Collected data
----------------
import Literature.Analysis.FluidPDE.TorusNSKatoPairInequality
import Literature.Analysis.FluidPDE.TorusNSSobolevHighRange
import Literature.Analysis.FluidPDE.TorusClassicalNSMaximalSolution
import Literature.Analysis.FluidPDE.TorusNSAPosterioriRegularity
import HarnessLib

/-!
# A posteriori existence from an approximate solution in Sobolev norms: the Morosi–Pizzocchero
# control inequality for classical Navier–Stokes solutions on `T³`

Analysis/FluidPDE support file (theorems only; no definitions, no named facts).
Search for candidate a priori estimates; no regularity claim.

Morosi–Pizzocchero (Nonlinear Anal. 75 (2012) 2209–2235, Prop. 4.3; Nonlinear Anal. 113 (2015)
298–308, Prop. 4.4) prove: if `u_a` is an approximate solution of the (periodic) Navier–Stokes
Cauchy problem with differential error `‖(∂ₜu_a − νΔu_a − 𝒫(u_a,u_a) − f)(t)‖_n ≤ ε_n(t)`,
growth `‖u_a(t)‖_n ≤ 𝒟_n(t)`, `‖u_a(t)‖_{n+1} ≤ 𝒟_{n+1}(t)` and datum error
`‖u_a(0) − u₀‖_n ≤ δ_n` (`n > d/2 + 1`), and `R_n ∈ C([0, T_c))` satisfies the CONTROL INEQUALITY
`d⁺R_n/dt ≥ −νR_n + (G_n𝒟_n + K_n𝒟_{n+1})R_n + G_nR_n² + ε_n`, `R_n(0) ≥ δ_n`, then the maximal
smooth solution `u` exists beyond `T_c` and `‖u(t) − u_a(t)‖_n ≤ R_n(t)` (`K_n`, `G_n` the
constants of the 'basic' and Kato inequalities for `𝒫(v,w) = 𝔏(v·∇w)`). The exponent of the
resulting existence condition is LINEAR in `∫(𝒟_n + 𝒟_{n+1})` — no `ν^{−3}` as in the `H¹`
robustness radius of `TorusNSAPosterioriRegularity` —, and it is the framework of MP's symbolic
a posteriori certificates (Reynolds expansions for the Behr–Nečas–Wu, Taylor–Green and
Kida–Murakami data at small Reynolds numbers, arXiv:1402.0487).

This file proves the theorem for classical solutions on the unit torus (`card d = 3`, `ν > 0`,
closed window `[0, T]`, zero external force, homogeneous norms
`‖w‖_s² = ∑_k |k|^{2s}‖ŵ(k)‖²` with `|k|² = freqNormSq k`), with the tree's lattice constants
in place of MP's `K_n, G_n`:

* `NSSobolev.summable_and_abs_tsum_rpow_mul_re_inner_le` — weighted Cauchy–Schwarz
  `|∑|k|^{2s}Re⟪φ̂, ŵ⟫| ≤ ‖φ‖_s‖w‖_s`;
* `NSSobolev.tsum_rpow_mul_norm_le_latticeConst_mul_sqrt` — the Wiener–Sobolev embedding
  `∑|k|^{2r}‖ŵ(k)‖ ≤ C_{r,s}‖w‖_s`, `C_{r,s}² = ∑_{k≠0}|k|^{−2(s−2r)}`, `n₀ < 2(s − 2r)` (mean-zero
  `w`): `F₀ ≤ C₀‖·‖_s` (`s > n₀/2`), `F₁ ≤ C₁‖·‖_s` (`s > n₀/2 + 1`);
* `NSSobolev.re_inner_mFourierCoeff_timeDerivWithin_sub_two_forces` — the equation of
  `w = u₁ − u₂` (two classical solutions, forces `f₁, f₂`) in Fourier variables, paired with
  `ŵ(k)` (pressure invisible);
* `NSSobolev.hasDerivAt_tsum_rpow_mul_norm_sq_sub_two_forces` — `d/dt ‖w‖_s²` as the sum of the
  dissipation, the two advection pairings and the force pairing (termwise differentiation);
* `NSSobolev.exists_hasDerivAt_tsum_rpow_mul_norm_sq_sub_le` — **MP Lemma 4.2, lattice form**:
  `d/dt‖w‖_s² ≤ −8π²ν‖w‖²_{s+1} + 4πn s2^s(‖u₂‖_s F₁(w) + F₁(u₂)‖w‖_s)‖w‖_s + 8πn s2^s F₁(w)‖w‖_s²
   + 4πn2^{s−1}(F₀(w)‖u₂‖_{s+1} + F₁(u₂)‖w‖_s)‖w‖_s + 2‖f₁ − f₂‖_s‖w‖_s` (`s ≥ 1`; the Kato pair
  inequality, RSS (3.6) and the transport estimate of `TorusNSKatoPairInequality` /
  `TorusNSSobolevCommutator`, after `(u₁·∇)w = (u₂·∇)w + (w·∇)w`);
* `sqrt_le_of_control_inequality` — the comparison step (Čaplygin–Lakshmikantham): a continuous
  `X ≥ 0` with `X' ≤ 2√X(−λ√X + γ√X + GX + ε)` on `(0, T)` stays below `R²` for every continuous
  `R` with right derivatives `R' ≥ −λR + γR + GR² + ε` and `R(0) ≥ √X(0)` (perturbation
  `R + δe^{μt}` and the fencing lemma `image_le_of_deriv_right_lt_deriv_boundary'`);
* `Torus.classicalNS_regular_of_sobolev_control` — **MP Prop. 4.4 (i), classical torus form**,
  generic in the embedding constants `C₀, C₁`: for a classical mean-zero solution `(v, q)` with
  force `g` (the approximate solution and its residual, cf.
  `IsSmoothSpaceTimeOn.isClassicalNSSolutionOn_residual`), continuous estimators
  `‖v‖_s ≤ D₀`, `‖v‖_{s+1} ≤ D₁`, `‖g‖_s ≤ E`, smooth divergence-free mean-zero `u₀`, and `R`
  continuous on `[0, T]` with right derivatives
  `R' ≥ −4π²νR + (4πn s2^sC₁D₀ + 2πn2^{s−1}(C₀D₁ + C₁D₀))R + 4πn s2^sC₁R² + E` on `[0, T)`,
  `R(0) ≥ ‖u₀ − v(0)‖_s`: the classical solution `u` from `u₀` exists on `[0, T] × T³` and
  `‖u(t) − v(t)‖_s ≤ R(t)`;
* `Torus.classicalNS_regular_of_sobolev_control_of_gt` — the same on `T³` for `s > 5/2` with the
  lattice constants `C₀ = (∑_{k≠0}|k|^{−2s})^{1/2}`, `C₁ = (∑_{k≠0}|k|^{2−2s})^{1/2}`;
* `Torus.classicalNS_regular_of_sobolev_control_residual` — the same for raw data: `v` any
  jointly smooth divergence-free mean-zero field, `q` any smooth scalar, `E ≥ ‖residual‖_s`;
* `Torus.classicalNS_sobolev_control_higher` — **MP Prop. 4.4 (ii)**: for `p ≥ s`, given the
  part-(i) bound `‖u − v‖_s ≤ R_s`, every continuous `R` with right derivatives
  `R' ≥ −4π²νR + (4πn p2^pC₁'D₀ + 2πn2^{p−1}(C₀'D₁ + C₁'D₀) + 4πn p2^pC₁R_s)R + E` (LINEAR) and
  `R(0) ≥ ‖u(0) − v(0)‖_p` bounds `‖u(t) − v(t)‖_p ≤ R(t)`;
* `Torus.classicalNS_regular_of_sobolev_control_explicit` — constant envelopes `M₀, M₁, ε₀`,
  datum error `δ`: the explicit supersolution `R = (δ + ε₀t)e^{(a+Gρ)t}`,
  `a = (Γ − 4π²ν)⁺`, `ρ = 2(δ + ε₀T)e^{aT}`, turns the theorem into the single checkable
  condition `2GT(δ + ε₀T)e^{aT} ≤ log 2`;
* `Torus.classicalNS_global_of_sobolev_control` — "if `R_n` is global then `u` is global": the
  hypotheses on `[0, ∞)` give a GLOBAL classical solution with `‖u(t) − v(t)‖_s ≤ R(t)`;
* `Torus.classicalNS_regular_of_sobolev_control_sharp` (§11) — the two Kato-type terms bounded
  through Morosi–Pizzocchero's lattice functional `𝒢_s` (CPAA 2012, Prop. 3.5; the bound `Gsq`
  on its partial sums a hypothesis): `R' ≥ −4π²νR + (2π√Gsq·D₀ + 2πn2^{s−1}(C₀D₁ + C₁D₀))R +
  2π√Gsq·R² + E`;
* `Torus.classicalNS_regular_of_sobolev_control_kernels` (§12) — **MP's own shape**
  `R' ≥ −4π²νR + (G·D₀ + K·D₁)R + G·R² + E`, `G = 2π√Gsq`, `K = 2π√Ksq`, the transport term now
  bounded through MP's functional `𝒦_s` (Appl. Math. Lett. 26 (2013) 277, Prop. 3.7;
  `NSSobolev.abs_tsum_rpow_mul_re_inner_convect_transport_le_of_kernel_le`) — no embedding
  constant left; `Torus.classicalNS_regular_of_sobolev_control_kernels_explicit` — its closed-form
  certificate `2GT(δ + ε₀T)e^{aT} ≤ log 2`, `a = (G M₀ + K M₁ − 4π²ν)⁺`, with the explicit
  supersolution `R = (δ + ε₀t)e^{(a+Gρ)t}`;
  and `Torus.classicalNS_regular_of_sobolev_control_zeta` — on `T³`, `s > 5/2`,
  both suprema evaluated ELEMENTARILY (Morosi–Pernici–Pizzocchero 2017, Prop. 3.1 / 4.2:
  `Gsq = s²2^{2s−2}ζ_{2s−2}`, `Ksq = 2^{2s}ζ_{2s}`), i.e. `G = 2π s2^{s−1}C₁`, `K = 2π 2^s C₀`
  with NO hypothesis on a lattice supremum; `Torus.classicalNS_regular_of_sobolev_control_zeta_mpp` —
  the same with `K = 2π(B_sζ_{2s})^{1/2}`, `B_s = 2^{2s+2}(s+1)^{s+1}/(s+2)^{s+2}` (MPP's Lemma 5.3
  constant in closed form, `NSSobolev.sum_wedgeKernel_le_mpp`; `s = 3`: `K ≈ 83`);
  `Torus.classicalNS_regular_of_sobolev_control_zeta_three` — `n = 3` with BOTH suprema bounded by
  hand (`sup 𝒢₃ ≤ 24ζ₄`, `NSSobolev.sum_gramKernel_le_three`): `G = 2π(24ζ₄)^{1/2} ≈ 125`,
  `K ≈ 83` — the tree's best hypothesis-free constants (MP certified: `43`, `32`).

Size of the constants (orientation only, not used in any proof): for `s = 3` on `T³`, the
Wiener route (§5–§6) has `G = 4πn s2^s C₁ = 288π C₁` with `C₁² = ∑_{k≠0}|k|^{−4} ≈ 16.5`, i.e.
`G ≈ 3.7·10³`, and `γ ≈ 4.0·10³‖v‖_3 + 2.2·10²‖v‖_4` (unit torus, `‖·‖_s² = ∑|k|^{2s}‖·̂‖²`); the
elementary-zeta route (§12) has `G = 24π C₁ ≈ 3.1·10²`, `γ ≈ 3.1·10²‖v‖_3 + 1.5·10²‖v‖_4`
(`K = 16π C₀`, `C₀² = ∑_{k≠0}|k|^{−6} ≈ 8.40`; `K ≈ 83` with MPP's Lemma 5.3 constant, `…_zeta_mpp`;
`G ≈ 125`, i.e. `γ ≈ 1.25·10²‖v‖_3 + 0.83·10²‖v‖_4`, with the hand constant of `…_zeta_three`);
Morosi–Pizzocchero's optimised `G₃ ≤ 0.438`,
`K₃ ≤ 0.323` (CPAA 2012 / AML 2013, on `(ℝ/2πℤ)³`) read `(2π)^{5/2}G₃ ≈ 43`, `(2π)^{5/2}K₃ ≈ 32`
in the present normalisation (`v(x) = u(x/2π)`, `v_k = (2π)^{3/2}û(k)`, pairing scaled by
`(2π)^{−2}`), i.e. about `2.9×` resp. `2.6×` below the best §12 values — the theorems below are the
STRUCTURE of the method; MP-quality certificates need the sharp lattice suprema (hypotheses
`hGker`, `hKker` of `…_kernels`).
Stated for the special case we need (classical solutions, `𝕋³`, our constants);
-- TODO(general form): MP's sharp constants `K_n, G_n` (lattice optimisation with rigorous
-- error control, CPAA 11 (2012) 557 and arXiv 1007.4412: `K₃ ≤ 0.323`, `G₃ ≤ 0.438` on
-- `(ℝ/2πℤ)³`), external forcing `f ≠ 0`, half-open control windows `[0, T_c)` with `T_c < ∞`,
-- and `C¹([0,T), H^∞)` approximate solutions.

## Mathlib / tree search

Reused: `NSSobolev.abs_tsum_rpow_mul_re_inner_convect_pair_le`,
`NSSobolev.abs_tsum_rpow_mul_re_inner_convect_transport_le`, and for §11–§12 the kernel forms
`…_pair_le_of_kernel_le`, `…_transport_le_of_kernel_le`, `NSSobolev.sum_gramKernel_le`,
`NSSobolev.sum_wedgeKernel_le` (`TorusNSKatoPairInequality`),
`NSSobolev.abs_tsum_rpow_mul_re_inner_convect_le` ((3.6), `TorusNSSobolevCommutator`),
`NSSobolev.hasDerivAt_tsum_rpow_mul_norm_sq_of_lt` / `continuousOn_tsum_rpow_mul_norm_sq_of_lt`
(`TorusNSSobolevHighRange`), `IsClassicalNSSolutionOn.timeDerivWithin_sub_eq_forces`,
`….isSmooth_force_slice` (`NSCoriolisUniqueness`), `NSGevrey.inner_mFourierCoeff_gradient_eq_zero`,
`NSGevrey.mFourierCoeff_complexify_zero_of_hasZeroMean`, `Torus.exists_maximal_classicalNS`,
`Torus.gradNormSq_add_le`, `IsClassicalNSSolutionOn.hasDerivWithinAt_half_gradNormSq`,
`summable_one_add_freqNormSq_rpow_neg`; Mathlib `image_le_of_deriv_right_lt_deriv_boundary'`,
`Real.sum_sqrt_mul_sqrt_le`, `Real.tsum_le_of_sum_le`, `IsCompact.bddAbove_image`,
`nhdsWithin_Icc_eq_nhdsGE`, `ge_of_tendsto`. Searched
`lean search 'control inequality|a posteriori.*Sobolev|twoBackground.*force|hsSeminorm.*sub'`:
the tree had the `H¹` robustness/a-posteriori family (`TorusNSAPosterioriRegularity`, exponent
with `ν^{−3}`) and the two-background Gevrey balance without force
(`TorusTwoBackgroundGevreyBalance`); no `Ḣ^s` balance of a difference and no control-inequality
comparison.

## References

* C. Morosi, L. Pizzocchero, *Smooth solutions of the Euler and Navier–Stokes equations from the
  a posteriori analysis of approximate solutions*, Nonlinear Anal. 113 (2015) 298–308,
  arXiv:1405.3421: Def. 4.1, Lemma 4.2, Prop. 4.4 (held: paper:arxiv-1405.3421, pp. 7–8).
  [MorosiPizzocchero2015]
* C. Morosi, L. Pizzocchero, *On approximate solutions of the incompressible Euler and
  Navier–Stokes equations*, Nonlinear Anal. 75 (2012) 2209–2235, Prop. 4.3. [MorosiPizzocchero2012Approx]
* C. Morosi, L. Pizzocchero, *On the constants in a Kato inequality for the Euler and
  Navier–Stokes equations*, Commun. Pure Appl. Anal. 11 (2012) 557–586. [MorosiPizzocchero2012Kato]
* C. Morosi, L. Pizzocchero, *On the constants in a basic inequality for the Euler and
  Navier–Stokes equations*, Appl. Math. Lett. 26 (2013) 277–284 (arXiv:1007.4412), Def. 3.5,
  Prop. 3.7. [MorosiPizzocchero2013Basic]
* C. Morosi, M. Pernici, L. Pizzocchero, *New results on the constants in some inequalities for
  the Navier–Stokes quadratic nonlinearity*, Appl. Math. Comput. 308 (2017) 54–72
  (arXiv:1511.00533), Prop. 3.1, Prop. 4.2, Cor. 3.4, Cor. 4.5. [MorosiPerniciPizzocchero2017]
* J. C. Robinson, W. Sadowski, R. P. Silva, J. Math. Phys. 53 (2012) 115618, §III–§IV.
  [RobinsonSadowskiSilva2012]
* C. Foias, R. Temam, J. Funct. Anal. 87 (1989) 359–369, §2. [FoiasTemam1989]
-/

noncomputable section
----------------
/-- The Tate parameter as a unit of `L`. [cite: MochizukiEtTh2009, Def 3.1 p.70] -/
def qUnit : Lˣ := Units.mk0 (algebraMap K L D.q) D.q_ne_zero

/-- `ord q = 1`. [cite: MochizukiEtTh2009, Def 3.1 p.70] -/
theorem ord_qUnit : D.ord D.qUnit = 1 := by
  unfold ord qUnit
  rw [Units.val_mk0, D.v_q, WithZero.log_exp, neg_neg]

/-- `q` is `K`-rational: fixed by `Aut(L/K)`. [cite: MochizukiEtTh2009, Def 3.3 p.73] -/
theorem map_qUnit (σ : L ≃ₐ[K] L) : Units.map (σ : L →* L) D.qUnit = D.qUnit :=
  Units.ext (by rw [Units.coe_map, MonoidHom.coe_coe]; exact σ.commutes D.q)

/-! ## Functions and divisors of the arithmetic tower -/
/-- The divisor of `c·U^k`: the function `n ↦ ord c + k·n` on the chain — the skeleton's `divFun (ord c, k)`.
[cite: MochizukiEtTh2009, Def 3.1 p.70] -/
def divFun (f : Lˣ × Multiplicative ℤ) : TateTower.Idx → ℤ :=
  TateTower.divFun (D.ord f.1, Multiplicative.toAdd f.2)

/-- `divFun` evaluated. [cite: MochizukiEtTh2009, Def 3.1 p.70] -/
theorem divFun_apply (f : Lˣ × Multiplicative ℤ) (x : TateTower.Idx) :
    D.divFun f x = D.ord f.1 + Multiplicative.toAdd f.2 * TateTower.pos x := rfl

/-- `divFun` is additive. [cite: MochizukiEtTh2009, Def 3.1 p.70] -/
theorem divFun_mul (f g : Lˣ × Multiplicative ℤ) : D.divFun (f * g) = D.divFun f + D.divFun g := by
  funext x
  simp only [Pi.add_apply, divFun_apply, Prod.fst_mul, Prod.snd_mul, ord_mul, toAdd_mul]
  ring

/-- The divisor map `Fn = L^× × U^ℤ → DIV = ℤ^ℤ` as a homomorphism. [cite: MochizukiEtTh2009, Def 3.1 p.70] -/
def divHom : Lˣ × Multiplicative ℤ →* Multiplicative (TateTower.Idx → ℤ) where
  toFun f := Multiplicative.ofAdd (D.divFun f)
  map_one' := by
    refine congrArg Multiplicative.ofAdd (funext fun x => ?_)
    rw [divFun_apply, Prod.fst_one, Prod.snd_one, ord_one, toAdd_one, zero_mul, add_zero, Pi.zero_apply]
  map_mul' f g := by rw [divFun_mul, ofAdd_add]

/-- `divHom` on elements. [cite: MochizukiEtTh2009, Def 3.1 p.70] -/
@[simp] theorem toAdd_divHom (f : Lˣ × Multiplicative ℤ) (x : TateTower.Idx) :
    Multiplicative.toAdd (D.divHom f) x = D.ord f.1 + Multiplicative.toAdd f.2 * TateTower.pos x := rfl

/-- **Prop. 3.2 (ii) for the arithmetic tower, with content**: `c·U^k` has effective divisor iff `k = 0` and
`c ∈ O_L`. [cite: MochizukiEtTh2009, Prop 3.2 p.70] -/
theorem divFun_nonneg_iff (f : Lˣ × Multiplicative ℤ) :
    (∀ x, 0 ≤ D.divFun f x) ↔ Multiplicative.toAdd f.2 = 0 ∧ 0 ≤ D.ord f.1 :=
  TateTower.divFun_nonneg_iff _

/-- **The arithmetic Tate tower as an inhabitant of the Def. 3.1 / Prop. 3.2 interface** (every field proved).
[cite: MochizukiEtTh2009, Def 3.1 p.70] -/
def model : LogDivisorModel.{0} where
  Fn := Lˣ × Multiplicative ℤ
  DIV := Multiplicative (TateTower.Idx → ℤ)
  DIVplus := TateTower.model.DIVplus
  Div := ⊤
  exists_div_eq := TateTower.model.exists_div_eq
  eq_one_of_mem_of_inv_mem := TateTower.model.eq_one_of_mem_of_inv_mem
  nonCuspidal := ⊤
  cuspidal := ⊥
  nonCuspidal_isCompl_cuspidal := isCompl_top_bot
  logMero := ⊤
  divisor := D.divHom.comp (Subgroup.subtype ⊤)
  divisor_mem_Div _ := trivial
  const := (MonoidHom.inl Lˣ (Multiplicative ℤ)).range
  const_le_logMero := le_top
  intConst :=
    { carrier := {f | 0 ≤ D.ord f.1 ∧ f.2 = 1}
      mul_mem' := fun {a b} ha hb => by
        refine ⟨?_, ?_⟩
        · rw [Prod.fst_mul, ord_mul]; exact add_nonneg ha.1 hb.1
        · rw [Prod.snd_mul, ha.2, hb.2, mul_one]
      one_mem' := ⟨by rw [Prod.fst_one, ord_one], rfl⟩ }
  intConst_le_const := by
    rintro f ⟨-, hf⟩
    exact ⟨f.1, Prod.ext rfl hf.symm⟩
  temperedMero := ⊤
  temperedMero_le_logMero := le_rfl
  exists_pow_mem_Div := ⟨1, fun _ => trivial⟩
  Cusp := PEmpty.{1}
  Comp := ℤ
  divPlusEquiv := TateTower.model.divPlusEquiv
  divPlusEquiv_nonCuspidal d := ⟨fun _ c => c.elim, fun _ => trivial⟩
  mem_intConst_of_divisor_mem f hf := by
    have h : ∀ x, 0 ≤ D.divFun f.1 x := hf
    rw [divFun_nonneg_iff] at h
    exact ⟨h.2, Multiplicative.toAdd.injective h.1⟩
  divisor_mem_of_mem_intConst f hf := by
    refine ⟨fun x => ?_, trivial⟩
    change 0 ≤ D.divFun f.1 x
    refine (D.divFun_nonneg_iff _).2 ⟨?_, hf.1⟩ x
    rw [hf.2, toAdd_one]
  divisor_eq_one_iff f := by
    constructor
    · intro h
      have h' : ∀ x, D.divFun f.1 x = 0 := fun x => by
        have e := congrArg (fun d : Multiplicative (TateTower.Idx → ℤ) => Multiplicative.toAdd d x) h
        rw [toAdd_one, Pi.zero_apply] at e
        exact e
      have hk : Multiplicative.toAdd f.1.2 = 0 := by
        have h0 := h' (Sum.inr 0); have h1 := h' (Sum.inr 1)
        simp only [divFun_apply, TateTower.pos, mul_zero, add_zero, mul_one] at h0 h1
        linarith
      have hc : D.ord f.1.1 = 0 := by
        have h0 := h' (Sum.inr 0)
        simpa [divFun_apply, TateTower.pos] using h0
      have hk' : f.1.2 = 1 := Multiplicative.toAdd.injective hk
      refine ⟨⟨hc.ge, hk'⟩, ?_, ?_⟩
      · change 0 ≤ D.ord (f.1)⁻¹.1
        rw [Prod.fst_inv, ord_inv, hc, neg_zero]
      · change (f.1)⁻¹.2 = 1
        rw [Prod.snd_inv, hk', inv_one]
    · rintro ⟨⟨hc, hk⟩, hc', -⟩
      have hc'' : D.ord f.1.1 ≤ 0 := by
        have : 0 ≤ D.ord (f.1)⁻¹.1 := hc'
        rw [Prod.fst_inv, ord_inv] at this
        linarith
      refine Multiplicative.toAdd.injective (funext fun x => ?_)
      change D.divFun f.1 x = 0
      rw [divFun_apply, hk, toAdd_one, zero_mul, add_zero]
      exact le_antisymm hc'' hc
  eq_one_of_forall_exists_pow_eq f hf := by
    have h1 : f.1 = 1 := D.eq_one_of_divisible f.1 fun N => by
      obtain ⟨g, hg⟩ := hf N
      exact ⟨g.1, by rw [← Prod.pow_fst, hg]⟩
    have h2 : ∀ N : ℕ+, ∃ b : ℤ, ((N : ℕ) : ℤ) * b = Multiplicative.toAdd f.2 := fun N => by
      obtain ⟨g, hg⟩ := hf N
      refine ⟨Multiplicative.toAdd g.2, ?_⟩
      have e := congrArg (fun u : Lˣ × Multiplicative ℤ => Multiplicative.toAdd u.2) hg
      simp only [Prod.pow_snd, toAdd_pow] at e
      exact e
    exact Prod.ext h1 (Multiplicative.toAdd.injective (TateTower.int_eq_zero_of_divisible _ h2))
----------------
**TASK:**
Lines with "Units" in them are what the answer must contain; copy each from the records above.

**ANSWER BOX:**
def qUnit : Lˣ := Units.mk0 (algebraMap K L D.q) D.q_ne_zero
  rw [Units.val_mk0, D.v_q, WithZero.log_exp, neg_neg]
theorem map_qUnit (σ : L ≃ₐ[K] L) : Units.map (σ : L →* L) D.qUnit = D.qUnit :=
  Units.ext (by rw [Units.coe_map, MonoidHom.coe_coe]; exact σ.commutes D.q)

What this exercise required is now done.